## Work item:
Using the data beneath this instruction, retype only the lines from the one that contains "have hd'1 : d' - 1 ≤ 4 := by omega" down to the one that contains "smaller ones. -/", both included, exactly as they appear.

## Records:
============================================================

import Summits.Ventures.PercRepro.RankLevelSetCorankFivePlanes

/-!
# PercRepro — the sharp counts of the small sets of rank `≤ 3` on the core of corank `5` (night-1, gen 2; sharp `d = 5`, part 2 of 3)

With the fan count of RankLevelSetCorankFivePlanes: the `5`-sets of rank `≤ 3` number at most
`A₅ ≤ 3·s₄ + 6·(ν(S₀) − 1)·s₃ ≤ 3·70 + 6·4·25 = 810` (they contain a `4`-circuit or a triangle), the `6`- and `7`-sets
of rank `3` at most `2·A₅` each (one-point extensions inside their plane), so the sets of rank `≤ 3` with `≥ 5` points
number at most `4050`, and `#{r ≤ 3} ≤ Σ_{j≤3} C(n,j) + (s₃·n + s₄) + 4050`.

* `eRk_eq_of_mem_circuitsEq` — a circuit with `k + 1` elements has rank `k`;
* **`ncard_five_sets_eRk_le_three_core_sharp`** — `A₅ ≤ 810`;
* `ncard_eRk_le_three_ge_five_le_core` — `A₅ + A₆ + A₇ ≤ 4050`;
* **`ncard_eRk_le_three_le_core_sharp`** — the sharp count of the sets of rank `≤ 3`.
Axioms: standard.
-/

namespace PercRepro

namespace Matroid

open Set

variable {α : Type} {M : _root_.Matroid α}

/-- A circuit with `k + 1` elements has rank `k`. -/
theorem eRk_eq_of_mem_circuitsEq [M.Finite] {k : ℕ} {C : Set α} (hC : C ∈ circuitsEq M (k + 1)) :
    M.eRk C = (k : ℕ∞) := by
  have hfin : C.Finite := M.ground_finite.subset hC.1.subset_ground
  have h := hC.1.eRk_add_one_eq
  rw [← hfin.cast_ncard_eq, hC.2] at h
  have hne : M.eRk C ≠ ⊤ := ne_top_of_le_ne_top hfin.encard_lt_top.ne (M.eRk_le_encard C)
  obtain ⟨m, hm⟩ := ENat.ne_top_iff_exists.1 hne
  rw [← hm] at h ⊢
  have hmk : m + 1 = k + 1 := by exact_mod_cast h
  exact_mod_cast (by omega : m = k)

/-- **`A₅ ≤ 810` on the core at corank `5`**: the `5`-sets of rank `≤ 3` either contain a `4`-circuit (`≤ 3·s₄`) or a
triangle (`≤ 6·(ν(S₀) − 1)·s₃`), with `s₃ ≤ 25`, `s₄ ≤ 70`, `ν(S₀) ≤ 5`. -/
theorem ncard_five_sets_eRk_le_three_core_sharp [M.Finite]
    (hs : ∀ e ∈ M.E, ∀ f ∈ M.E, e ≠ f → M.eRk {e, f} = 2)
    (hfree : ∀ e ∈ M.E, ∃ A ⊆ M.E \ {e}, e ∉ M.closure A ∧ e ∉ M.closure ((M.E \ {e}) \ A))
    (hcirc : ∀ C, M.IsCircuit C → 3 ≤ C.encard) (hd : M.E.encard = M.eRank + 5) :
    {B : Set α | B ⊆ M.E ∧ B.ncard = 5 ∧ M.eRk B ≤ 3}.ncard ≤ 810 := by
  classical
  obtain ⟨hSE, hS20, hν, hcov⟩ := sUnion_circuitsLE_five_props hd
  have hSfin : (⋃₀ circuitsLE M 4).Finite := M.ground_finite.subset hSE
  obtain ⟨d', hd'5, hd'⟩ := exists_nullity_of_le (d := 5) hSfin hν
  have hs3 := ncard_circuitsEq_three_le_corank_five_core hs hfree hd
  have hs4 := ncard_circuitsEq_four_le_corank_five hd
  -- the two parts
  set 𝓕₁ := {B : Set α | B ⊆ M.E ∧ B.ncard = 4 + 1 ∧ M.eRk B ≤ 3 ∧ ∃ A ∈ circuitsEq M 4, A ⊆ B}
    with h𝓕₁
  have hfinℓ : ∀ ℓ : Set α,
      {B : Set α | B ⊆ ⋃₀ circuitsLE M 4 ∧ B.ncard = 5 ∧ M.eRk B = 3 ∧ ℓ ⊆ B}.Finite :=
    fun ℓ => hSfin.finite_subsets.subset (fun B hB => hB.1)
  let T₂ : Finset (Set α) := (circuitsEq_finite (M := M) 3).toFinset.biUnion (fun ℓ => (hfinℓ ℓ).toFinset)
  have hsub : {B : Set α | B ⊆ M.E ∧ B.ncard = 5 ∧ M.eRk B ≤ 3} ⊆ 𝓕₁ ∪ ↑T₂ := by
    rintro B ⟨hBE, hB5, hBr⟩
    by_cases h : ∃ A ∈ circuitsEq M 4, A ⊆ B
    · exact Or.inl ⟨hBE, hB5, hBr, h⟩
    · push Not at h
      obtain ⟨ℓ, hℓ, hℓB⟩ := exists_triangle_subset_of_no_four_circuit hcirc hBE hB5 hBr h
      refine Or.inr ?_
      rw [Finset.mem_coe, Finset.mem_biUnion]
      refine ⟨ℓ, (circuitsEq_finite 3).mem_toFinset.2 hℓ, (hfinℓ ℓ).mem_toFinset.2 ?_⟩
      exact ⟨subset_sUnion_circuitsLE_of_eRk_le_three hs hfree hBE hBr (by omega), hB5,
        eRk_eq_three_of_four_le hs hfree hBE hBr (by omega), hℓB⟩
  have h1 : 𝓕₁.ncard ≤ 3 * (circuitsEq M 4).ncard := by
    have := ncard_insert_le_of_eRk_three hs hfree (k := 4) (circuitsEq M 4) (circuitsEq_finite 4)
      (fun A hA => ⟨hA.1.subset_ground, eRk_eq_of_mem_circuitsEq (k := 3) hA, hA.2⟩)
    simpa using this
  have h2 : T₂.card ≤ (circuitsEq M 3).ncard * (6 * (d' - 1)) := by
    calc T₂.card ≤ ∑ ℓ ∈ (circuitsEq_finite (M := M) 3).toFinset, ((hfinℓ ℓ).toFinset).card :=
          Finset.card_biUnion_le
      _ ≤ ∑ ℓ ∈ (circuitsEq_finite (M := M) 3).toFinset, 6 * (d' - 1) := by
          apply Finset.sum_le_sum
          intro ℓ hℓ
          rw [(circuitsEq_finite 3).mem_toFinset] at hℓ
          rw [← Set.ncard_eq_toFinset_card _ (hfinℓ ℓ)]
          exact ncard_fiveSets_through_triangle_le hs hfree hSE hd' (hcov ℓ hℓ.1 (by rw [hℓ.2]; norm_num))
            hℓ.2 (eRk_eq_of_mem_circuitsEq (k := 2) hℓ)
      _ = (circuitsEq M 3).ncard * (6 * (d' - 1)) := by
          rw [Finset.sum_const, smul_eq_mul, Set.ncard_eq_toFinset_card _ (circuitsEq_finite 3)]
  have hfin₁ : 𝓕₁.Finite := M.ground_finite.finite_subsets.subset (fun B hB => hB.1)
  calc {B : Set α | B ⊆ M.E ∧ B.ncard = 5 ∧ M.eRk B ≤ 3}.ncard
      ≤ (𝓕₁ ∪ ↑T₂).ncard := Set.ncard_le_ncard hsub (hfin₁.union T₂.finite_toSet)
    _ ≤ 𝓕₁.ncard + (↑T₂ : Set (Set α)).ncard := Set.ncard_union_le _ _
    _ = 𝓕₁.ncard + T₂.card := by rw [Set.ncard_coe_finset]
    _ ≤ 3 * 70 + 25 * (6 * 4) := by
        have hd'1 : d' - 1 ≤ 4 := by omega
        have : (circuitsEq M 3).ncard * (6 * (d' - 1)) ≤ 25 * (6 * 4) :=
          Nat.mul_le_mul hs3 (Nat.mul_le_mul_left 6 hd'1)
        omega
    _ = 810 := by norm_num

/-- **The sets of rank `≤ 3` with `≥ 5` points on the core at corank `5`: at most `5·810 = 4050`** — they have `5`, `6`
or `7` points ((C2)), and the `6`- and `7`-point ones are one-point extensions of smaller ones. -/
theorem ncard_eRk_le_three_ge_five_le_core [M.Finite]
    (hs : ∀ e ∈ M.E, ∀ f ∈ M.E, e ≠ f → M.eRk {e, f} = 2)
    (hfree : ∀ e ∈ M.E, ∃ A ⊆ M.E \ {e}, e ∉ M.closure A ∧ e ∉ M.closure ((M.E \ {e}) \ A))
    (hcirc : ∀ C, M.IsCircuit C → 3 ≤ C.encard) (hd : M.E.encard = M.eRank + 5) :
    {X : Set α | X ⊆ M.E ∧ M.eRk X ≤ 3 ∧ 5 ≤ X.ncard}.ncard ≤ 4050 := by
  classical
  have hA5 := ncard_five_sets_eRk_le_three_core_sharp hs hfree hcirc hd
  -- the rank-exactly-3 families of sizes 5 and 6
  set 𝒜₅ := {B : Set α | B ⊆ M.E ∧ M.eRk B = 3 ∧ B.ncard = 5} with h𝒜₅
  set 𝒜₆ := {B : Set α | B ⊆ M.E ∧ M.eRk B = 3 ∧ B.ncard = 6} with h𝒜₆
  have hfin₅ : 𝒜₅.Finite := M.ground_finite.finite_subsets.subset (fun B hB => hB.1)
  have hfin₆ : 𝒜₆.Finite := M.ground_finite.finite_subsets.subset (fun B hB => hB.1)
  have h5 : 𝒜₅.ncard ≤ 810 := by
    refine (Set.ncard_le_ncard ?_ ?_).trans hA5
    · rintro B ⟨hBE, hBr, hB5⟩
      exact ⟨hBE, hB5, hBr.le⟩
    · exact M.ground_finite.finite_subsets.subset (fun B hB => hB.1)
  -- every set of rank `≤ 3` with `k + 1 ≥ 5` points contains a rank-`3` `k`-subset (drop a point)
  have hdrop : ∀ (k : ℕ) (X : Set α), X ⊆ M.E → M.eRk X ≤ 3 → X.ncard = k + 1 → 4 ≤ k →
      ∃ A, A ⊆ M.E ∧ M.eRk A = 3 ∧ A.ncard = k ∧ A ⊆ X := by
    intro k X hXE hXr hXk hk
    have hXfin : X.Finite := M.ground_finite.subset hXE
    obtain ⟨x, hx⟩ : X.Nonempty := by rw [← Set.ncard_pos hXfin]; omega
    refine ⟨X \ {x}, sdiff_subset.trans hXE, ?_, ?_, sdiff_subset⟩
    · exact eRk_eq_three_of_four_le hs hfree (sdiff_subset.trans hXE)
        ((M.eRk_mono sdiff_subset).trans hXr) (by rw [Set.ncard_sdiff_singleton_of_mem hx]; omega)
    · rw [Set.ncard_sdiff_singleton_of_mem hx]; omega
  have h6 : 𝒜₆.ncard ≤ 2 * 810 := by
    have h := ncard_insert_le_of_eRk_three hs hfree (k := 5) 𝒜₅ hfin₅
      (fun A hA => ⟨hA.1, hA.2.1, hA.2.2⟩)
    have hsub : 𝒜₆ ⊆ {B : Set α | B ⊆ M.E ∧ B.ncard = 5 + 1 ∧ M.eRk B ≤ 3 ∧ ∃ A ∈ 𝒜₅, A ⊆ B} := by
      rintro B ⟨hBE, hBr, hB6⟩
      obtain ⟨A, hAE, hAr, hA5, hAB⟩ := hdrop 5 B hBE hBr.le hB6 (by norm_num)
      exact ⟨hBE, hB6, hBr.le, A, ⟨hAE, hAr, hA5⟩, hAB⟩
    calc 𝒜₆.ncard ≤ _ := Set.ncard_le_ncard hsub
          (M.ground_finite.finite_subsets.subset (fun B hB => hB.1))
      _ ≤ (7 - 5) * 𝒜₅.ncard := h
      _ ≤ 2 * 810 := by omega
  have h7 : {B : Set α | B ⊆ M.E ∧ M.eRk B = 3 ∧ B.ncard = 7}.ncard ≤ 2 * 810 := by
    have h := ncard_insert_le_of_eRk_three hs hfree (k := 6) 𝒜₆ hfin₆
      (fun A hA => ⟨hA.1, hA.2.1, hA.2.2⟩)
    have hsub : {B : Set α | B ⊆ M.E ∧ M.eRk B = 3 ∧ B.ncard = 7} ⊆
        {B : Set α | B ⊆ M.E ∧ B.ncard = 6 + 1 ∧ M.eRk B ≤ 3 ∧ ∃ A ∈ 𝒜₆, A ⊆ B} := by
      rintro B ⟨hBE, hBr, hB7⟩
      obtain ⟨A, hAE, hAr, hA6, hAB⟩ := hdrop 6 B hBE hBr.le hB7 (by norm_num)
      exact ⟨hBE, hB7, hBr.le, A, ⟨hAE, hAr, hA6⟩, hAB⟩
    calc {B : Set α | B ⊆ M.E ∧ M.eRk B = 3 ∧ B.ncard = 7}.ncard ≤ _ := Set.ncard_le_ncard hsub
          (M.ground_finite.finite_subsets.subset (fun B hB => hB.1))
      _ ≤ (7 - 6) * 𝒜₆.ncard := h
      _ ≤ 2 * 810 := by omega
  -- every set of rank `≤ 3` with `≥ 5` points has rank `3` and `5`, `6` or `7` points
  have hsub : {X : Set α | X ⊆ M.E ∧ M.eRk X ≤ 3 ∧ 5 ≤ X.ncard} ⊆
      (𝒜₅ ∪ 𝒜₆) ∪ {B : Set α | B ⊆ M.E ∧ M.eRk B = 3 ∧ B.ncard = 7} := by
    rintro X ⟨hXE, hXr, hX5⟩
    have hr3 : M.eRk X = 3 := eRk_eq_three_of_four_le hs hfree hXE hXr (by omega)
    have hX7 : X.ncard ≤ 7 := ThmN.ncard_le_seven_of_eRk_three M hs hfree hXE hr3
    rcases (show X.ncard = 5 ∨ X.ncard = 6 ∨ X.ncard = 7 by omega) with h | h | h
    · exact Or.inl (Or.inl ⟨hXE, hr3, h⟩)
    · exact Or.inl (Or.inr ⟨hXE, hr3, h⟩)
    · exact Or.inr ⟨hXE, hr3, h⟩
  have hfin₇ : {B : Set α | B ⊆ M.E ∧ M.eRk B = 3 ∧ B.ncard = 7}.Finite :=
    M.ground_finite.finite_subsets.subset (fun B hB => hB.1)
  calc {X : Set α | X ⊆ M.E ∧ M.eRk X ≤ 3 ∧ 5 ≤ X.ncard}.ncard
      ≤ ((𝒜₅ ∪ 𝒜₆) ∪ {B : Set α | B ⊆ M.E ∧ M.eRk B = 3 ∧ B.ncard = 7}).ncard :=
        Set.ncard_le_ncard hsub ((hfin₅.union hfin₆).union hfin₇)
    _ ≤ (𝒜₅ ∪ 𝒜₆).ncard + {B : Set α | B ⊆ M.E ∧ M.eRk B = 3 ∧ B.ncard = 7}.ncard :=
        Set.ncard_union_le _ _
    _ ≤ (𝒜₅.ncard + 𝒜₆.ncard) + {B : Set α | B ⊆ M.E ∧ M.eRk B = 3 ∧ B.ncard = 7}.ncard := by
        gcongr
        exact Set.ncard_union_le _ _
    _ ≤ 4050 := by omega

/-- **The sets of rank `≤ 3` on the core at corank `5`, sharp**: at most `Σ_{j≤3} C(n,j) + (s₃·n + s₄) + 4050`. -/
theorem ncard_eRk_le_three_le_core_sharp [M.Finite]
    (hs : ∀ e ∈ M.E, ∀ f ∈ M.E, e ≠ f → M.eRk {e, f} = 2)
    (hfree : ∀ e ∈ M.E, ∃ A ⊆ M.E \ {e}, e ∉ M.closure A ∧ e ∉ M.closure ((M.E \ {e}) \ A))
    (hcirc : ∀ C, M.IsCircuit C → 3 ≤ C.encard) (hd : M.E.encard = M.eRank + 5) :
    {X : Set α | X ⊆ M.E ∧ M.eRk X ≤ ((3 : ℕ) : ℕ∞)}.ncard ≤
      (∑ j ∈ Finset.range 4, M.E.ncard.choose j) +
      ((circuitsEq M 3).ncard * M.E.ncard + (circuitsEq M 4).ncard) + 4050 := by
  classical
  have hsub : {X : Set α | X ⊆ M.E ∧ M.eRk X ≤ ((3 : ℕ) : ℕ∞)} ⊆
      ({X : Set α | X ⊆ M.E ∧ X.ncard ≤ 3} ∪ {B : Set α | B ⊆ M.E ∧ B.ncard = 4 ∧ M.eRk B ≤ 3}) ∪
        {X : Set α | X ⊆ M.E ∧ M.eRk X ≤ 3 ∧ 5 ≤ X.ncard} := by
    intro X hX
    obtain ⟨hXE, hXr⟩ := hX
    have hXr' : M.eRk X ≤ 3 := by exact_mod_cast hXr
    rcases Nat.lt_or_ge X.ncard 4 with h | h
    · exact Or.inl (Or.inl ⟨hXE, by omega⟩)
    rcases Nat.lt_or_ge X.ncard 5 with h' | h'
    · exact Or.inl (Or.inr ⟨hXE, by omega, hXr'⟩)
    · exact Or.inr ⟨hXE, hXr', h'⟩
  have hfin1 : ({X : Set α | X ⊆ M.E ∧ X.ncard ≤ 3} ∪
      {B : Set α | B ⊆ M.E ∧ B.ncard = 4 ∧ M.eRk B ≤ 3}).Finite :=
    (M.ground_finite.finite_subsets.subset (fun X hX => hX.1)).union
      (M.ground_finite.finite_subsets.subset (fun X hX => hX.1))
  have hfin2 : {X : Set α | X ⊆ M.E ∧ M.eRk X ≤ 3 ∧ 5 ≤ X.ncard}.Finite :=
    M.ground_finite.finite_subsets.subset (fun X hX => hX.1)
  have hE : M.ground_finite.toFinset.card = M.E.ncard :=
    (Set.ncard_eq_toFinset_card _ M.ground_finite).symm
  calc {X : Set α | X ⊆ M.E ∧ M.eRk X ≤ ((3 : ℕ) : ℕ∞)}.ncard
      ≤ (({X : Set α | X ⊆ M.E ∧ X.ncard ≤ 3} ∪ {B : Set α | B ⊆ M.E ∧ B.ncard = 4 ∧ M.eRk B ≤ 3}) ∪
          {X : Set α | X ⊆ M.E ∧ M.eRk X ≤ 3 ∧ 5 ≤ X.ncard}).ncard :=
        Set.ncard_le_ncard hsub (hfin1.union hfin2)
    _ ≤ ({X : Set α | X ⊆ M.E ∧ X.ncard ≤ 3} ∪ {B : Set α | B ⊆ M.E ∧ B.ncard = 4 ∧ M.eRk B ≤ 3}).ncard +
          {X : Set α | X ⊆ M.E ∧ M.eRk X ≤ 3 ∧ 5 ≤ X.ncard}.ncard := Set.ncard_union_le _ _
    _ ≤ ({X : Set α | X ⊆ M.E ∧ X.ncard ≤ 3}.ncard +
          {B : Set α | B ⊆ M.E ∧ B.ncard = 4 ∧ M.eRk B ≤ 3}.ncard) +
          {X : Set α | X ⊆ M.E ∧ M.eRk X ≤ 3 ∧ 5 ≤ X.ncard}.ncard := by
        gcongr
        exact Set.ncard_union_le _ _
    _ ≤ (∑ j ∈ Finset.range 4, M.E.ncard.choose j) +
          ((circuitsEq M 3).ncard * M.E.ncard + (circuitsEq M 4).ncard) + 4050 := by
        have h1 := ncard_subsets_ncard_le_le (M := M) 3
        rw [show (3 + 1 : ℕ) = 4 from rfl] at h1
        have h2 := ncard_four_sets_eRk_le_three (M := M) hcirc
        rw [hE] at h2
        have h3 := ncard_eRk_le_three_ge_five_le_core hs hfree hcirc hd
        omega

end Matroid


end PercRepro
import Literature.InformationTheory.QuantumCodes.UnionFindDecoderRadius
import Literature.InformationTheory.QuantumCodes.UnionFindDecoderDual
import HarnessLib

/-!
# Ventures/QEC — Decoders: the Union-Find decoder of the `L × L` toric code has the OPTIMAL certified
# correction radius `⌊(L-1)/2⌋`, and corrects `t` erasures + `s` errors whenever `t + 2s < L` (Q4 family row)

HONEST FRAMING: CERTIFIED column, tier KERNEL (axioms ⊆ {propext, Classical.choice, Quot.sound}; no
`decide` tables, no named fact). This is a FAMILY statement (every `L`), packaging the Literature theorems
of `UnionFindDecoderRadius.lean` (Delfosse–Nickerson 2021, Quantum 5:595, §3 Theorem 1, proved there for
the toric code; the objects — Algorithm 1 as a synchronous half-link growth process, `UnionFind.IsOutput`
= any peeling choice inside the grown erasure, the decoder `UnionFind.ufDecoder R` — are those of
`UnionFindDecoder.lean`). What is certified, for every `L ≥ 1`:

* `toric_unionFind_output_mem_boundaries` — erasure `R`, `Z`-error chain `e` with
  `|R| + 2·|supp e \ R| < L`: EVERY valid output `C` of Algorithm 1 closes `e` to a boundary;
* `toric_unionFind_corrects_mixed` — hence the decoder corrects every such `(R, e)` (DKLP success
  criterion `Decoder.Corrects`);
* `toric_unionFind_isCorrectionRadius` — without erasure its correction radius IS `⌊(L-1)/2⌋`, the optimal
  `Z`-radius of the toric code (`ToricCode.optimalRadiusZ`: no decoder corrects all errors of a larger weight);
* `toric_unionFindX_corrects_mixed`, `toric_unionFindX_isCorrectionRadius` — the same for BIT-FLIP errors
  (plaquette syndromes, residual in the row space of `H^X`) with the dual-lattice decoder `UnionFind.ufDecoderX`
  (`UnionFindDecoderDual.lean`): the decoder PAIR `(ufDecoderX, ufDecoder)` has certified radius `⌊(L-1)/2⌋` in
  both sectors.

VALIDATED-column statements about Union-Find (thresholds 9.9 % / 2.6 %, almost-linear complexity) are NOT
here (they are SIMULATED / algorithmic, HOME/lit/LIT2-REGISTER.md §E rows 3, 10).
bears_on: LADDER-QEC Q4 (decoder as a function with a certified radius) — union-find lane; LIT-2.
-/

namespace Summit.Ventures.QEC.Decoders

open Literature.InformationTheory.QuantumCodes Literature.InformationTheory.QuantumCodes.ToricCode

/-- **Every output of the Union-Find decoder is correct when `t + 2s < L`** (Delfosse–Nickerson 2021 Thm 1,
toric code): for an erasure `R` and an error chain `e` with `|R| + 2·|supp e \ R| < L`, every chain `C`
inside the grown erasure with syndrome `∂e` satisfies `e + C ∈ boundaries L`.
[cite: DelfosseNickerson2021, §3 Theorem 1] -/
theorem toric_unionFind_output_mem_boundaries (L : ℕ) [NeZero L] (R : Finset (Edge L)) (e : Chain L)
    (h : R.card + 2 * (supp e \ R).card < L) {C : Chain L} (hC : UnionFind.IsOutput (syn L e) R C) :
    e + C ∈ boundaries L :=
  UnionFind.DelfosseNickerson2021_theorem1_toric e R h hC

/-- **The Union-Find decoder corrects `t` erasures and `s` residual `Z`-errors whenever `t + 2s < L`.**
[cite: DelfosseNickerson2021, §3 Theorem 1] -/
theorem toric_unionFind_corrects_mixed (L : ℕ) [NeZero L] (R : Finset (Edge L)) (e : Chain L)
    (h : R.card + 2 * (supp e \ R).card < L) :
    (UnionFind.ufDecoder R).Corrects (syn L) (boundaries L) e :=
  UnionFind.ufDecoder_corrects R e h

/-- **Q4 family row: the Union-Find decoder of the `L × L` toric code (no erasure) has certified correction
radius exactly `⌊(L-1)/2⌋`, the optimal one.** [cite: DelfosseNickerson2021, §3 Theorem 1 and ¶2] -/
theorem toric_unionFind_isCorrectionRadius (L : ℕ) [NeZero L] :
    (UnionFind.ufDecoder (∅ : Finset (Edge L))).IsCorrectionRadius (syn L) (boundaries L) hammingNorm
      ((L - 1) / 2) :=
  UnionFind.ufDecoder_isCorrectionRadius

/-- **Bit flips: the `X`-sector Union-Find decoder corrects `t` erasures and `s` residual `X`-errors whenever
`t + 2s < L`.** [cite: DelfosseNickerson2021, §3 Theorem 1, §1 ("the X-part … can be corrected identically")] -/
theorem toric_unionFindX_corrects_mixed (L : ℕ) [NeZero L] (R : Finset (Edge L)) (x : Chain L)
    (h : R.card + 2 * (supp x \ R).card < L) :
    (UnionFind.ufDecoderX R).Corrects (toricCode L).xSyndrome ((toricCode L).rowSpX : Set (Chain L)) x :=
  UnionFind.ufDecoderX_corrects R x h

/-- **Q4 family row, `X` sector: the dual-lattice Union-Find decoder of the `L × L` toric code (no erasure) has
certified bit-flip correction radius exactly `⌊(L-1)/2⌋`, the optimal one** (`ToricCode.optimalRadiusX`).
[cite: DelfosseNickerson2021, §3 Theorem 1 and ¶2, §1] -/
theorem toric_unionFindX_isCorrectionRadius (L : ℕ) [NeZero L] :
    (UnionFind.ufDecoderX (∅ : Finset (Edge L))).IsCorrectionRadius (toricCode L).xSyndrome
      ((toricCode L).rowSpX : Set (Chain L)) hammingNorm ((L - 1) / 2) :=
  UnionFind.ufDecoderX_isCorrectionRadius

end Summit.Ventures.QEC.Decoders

============================================================

## Answer box:
        have hd'1 : d' - 1 ≤ 4 := by omega
        have : (circuitsEq M 3).ncard * (6 * (d' - 1)) ≤ 25 * (6 * 4) :=
          Nat.mul_le_mul hs3 (Nat.mul_le_mul_left 6 hd'1)
        omega
    _ = 810 := by norm_num

/-- **The sets of rank `≤ 3` with `≥ 5` points on the core at corank `5`: at most `5·810 = 4050`** — they have `5`, `6`
or `7` points ((C2)), and the `6`- and `7`-point ones are one-point extensions of smaller ones. -/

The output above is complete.